» ACTIVITY: Look below for the line containing "set g : Fin"; from there through the line containing "fin_cases i <;> simp [hgdef, hg₀, hg₁, hg₂]", both lines included, please set down each line exactly and nothing else.

(Extracted records)
/-! ### The limit stream function -/

/-- **The blow-up limit has a distributional `BMO` stream function.** Let `w_k : ℝ³ → ℝ³` have
differentiable stream functions `B_k` (`curl B_k = w_k` a.e.) with a uniform bound
`‖B_k‖_{BMO} ≤ K`, and let `w_k → u` uniformly on every ball (all fields locally integrable).
Then `u` has a stream function in `𝓓'` with `BMO` bound `6K`: a locally integrable `B_u` with
`‖B_u‖_{BMO} ≤ 6K` and `∫ φ ⟪u, e⟫ = ∫ ⟪B_u × ∇φ, e⟫` for all `φ ∈ C¹_c`, `e`. Proof: the
components `⟪B_k, eᵢ⟫` are bounded in `BMO`; by the weak compactness of `BMO` modulo constants
(`exists_subseq_tendsto_integral_mul_continuous_of_eBMOSeminorm_le`, `BMOWeakCompactness`, along
nested subsequences for `i = 0, 1, 2`) they converge modulo constants to `gᵢ ∈ BMO`,
`‖gᵢ‖_* ≤ 2K`; with `B_u = Σ gᵢ eᵢ`, the identity `∫ φ ⟪w_k, e⟫ = ∫ ⟪(B_k − c_k) × ∇φ, e⟫ =
Σᵢ ∫ (⟪B_k, eᵢ⟫ − cᵢ)(∇φ × e)ᵢ` (`integral_mul_inner_eq_integral_inner_cross_gradient`; constants
are killed by `∫ ∇φ = 0`) passes to the limit on both sides. This is the formal content of "the
stream function … is scaling invariant. Thus the stream function of `u` is in BMO" for the
blow-up limit `u` (Lei–Zhang, arXiv:1011.5066 p. 12); it is the input of Theorem 1.1 in Case 1
of the proof of Theorem 1.4. [cite: LeiZhang2011, Thm. 1.4, proof §4, Case 1 (arXiv p. 12)] -/
theorem exists_bmoStream_of_tendstoUniformlyOn
    {B w : ℕ → EuclideanSpace ℝ (Fin 3) → EuclideanSpace ℝ (Fin 3)}
    {u : EuclideanSpace ℝ (Fin 3) → EuclideanSpace ℝ (Fin 3)} {K : ℝ≥0}
    (hB : ∀ k, Differentiable ℝ (B k)) (hcurl : ∀ k, curl (B k) =ᵐ[volume] w k)
    (hbmo : ∀ k, eBMOSeminormVec (B k) ≤ K) (hw : ∀ k, LocallyIntegrable (w k) volume)
    (hu : LocallyIntegrable u volume)
    (hconv : ∀ r : ℝ, 0 < r →
      TendstoUniformlyOn w u atTop (closedBall (0 : EuclideanSpace ℝ (Fin 3)) r)) :
    ∃ Bu : EuclideanSpace ℝ (Fin 3) → EuclideanSpace ℝ (Fin 3), LocallyIntegrable Bu volume ∧
      eBMOSeminormVec Bu ≤ 6 * K ∧
      ∀ (φ : EuclideanSpace ℝ (Fin 3) → ℝ) (e : EuclideanSpace ℝ (Fin 3)),
        ContDiff ℝ 1 φ → HasCompactSupport φ →
          ∫ x, φ x * ⟪u x, e⟫ = ∫ x, ⟪cross (Bu x) (gradient φ x), e⟫ := by
  -- the components and their bounds
  set f : Fin 3 → ℕ → EuclideanSpace ℝ (Fin 3) → ℝ :=
    fun i k x => ⟪B k x, EuclideanSpace.single i (1 : ℝ)⟫ with hf
  have hfBMO : ∀ i k, MemBMO (f i k) volume := fun i k =>
    (memBMO_inner_single_of_eBMOSeminormVec_le (hB k).continuous (hbmo k) i).1
  have hfK : ∀ i k, eBMOSeminorm (f i k) volume ≤ K := fun i k =>
    (memBMO_inner_single_of_eBMOSeminormVec_le (hB k).continuous (hbmo k) i).2
  -- three nested extractions
  obtain ⟨σ₀, hσ₀, g₀, hg₀m, hg₀, hg₀K, hlim₀⟩ :=
    exists_subseq_tendsto_integral_mul_continuous_of_eBMOSeminorm_le (f := f 0)
      (fun k => hfBMO 0 k) (fun k => hfK 0 k)
  obtain ⟨σ₁, hσ₁, g₁, hg₁m, hg₁, hg₁K, hlim₁⟩ :=
    exists_subseq_tendsto_integral_mul_continuous_of_eBMOSeminorm_le (f := fun k => f 1 (σ₀ k))
      (fun k => hfBMO 1 _) (fun k => hfK 1 _)
  obtain ⟨σ₂, hσ₂, g₂, hg₂m, hg₂, hg₂K, hlim₂⟩ :=
    exists_subseq_tendsto_integral_mul_continuous_of_eBMOSeminorm_le
      (f := fun k => f 2 (σ₀ (σ₁ k))) (fun k => hfBMO 2 _) (fun k => hfK 2 _)
  set σ : ℕ → ℕ := fun k => σ₀ (σ₁ (σ₂ k)) with hσdef
  have hσt : Tendsto σ atTop atTop :=
    hσ₀.tendsto_atTop.comp (hσ₁.tendsto_atTop.comp hσ₂.tendsto_atTop)
  set g : Fin 3 → EuclideanSpace ℝ (Fin 3) → ℝ := ![g₀, g₁, g₂] with hgdef
  set c : Fin 3 → ℕ → ℝ := fun i k => ⨍ y in ball 0 1, f i (σ k) y with hcdef
  have hgBMO : ∀ i, MemBMO (g i) volume := fun i => by
    fin_cases i <;> simp [hgdef, hg₀, hg₁, hg₂]
  have hgK : ∀ i, eBMOSeminorm (g i) volume ≤ 2 * K := fun i => by
    fin_cases i <;> simp [hgdef, hg₀K, hg₁K, hg₂K]
  -- convergence of all three components along `σ`
  have hlim : ∀ (i : Fin 3) (ψ : EuclideanSpace ℝ (Fin 3) → ℝ), Continuous ψ → HasCompactSupport ψ →
      Tendsto (fun k => ∫ x, (f i (σ k) x - c i k) * ψ x) atTop (𝓝 (∫ x, g i x * ψ x)) := by
    intro i ψ hψ hψc
    fin_cases i
    · -- component `0`: along the subsequence `σ₁ ∘ σ₂` of `σ₀`
      have h := (hlim₀ ψ hψ hψc).comp (hσ₁.tendsto_atTop.comp hσ₂.tendsto_atTop)
      exact h
    · have h := (hlim₁ ψ hψ hψc).comp hσ₂.tendsto_atTop
      exact h
    · exact hlim₂ ψ hψ hψc
  -- the limit stream function
  set Bu : EuclideanSpace ℝ (Fin 3) → EuclideanSpace ℝ (Fin 3) :=
    fun x => ∑ i, g i x • EuclideanSpace.single i (1 : ℝ) with hBu
  have hBu_apply : ∀ x i, ⟪Bu x, EuclideanSpace.single i (1 : ℝ)⟫ = g i x := fun x i => by
    rw [← apply_eq_inner_single]
    simp [hBu, Fin.sum_univ_three]
    fin_cases i <;> simp
  have hBu_loc : LocallyIntegrable Bu volume := by
    refine locallyIntegrable_finsetSum _ fun i _ => ?_
    have h1 : LocallyIntegrable (fun x => g i x) volume := (hgBMO i).locallyIntegrable
    refine (MeasureTheory.LocallyIntegrable.smul h1 (‖EuclideanSpace.single i (1 : ℝ)‖)).mono
      (h1.aestronglyMeasurable.smul_const _) (Eventually.of_forall fun x => le_of_eq ?_)
    simp [norm_smul, mul_comm]
  -- the vector `BMO` bound of the limit stream function: `≤ Σᵢ ‖gᵢ‖_* ≤ 6K`
  have hBu_bmo : eBMOSeminormVec Bu ≤ 6 * K := by
    refine iSup₂_le fun v hv => ?_
    have heq : (fun x => ⟪Bu x, v⟫) =
        fun x => ∑ i, ⟪EuclideanSpace.single i (1 : ℝ), v⟫ * g i x := by
      funext x
      simp only [hBu, sum_inner, real_inner_smul_left]
      exact Finset.sum_congr rfl fun i _ => mul_comm _ _
    rw [heq]
    have hli : ∀ i, LocallyIntegrable (fun x => ⟪EuclideanSpace.single i (1 : ℝ), v⟫ * g i x)
        volume := fun i => by
      simpa only [Pi.smul_def, smul_eq_mul] using (hgBMO i).locallyIntegrable.smul
        ⟪EuclideanSpace.single i (1 : ℝ), v⟫
    have hcoef : ∀ i : Fin 3, ‖⟪EuclideanSpace.single i (1 : ℝ), v⟫‖ₑ ≤ 1 := fun i => by
      rw [Real.enorm_eq_ofReal_abs, ENNReal.ofReal_le_one]
      calc |⟪EuclideanSpace.single i (1 : ℝ), v⟫| ≤ ‖EuclideanSpace.single i (1 : ℝ)‖ * ‖v‖ :=
            abs_real_inner_le_norm _ _
        _ ≤ 1 * 1 := by gcongr; simp
        _ = 1 := one_mul 1
    calc eBMOSeminorm (fun x => ∑ i, ⟪EuclideanSpace.single i (1 : ℝ), v⟫ * g i x) volume
        ≤ ∑ i, eBMOSeminorm (fun x => ⟪EuclideanSpace.single i (1 : ℝ), v⟫ * g i x) volume :=
          eBMOSeminorm_sum_le' fun i _ => hli i
      _ ≤ ∑ i, ‖⟪EuclideanSpace.single i (1 : ℝ), v⟫‖ₑ * eBMOSeminorm (g i) volume :=
          Finset.sum_le_sum fun i _ => eBMOSeminorm_const_mul_le _ _ _
      _ ≤ ∑ _i : Fin 3, (1 : ℝ≥0∞) * (2 * K) :=
          Finset.sum_le_sum fun i _ => mul_le_mul' (hcoef i) (hgK i)
      _ = 6 * K := by
          simp only [one_mul, Finset.sum_const, Finset.card_univ, Fintype.card_fin, nsmul_eq_mul]
          push_cast; ring
  refine ⟨Bu, hBu_loc, hBu_bmo, fun φ e hφ hφc => ?_⟩
  -- the multipliers `ψᵢ = (∇φ × e)ᵢ`
  have hgradc : Continuous (gradient φ) := continuous_gradient_of_contDiff hφ
  have hgrads : HasCompactSupport (gradient φ) := by
    refine hφc.mono' fun x hx => ?_
    contrapose! hx
    simp only [mem_support, not_not]
    exact gradient_eq_zero_of_notMem_tsupport hx
  set ψ : Fin 3 → EuclideanSpace ℝ (Fin 3) → ℝ := fun i x => (cross (gradient φ x) e) i with hψ
  have hψc : ∀ i, Continuous (ψ i) := fun i =>
    (PiLp.continuous_apply 2 _ i).comp ((crossCLM.continuous₂.comp₂ hgradc continuous_const))
  have hψs : ∀ i, HasCompactSupport (ψ i) := fun i => by
    refine hgrads.mono fun x hx => ?_
    contrapose! hx
    simp only [mem_support, not_not] at hx ⊢
    simp [hψ, hx, ← crossCLM_apply]
  -- the identity for each `k`, with the constants subtracted
  have hconst : ∀ (cv : EuclideanSpace ℝ (Fin 3)),
      ∫ x, ⟪cross cv (gradient φ x), e⟫ = 0 := by
    intro cv
    have h := integral_mul_inner_eq_integral_inner_cross_gradient (B := fun _ => cv)
      (w := fun _ => (0 : EuclideanSpace ℝ (Fin 3))) (differentiable_const cv)
      (Eventually.of_forall fun x => by
        show curl (fun _ => cv) x = 0
        exact curl_eq_zero_of_fderiv_eq_zero (by simp)) (locallyIntegrable_const _) hφ hφc e
    simpa using h.symm
  have hk : ∀ k, ∫ x, φ x * ⟪w (σ k) x, e⟫ = ∑ i, ∫ x, (f i (σ k) x - c i k) * ψ i x := by
    intro k
    rw [integral_mul_inner_eq_integral_inner_cross_gradient (hB (σ k)) (hcurl (σ k)) (hw (σ k))
      hφ hφc e]
    set cv : EuclideanSpace ℝ (Fin 3) := ∑ i, c i k • EuclideanSpace.single i (1 : ℝ) with hcv
    have hcv_apply : ∀ i, ⟪cv, EuclideanSpace.single i (1 : ℝ)⟫ = c i k := fun i => by
      rw [← apply_eq_inner_single]
      simp [hcv, Fin.sum_univ_three]
      fin_cases i <;> simp
    -- subtract the constant field
    have h1 : ∫ x, ⟪cross (B (σ k) x) (gradient φ x), e⟫ =
        ∫ x, ⟪cross (B (σ k) x - cv) (gradient φ x), e⟫ := by
      have hi1 : Integrable (fun x => ⟪cross (B (σ k) x - cv) (gradient φ x), e⟫) := by
        refine Continuous.integrable_of_hasCompactSupport ?_ ?_
        · exact (crossCLM.continuous₂.comp₂ ((hB (σ k)).continuous.sub continuous_const)
            hgradc).inner continuous_const
        · refine hgrads.mono fun x hx => ?_
          contrapose! hx
          simp only [mem_support, not_not] at hx ⊢
          simp [hx, ← crossCLM_apply]
      have hi2 : Integrable (fun x => ⟪cross cv (gradient φ x), e⟫) := by
        refine Continuous.integrable_of_hasCompactSupport ?_ ?_
        · exact (crossCLM.continuous₂.comp₂ continuous_const hgradc).inner continuous_const
        · refine hgrads.mono fun x hx => ?_
          contrapose! hx
          simp only [mem_support, not_not] at hx ⊢
          simp [hx, ← crossCLM_apply]
      have hpt : ∀ x, ⟪cross (B (σ k) x) (gradient φ x), e⟫ =
          ⟪cross (B (σ k) x - cv) (gradient φ x), e⟫ + ⟪cross cv (gradient φ x), e⟫ := fun x => by
        rw [← inner_add_left]
        congr 1
        simp [← crossCLM_apply, map_sub]
      simp_rw [hpt]
      rw [integral_add hi1 hi2, hconst cv, add_zero]
    rw [h1]
    -- expand in components
    have h2 : ∀ x, ⟪cross (B (σ k) x - cv) (gradient φ x), e⟫ =
        ∑ i, (f i (σ k) x - c i k) * ψ i x := fun x => by
      rw [inner_cross_left_eq_sum]
      refine Finset.sum_congr rfl fun i _ => ?_
      rw [inner_sub_left, hcv_apply]
    simp_rw [h2]
    refine integral_finsetSum _ fun i _ => ?_
    exact ((((hB (σ k)).continuous.inner continuous_const).sub continuous_const).mul (hψc i))
      |>.integrable_of_hasCompactSupport (hψs i).mul_left
  -- the right-hand side of the limit identity in components
  have hrhs : ∫ x, ⟪cross (Bu x) (gradient φ x), e⟫ = ∑ i, ∫ x, g i x * ψ i x := by
    have h2 : ∀ x, ⟪cross (Bu x) (gradient φ x), e⟫ = ∑ i, g i x * ψ i x := fun x => by
      rw [inner_cross_left_eq_sum]
      refine Finset.sum_congr rfl fun i _ => ?_
      rw [hBu_apply]
    simp_rw [h2]
    refine integral_finsetSum _ fun i _ => ?_
    have := (hgBMO i).locallyIntegrable.integrable_smul_left_of_hasCompactSupport (hψc i) (hψs i)
    exact this.congr (Eventually.of_forall fun x => by simp [smul_eq_mul, mul_comm])
  -- pass to the limit on both sides
  have hL : Tendsto (fun k => ∫ x, φ x * ⟪w (σ k) x, e⟫) atTop (𝓝 (∫ x, φ x * ⟪u x, e⟫)) :=
    (tendsto_integral_mul_inner_of_tendstoUniformlyOn hw hu hconv hφ.continuous hφc e).comp hσt
  have hR : Tendsto (fun k => ∫ x, φ x * ⟪w (σ k) x, e⟫) atTop
      (𝓝 (∫ x, ⟪cross (Bu x) (gradient φ x), e⟫)) := by
    simp_rw [hk, hrhs]
    exact tendsto_finsetSum _ fun i _ => hlim i (ψ i) (hψc i) (hψs i)
  exact tendsto_nhds_unique hL hR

» RESPONSE:
  set g : Fin 3 → EuclideanSpace ℝ (Fin 3) → ℝ := ![g₀, g₁, g₂] with hgdef
  set c : Fin 3 → ℕ → ℝ := fun i k => ⨍ y in ball 0 1, f i (σ k) y with hcdef
  have hgBMO : ∀ i, MemBMO (g i) volume := fun i => by
    fin_cases i <;> simp [hgdef, hg₀, hg₁, hg₂]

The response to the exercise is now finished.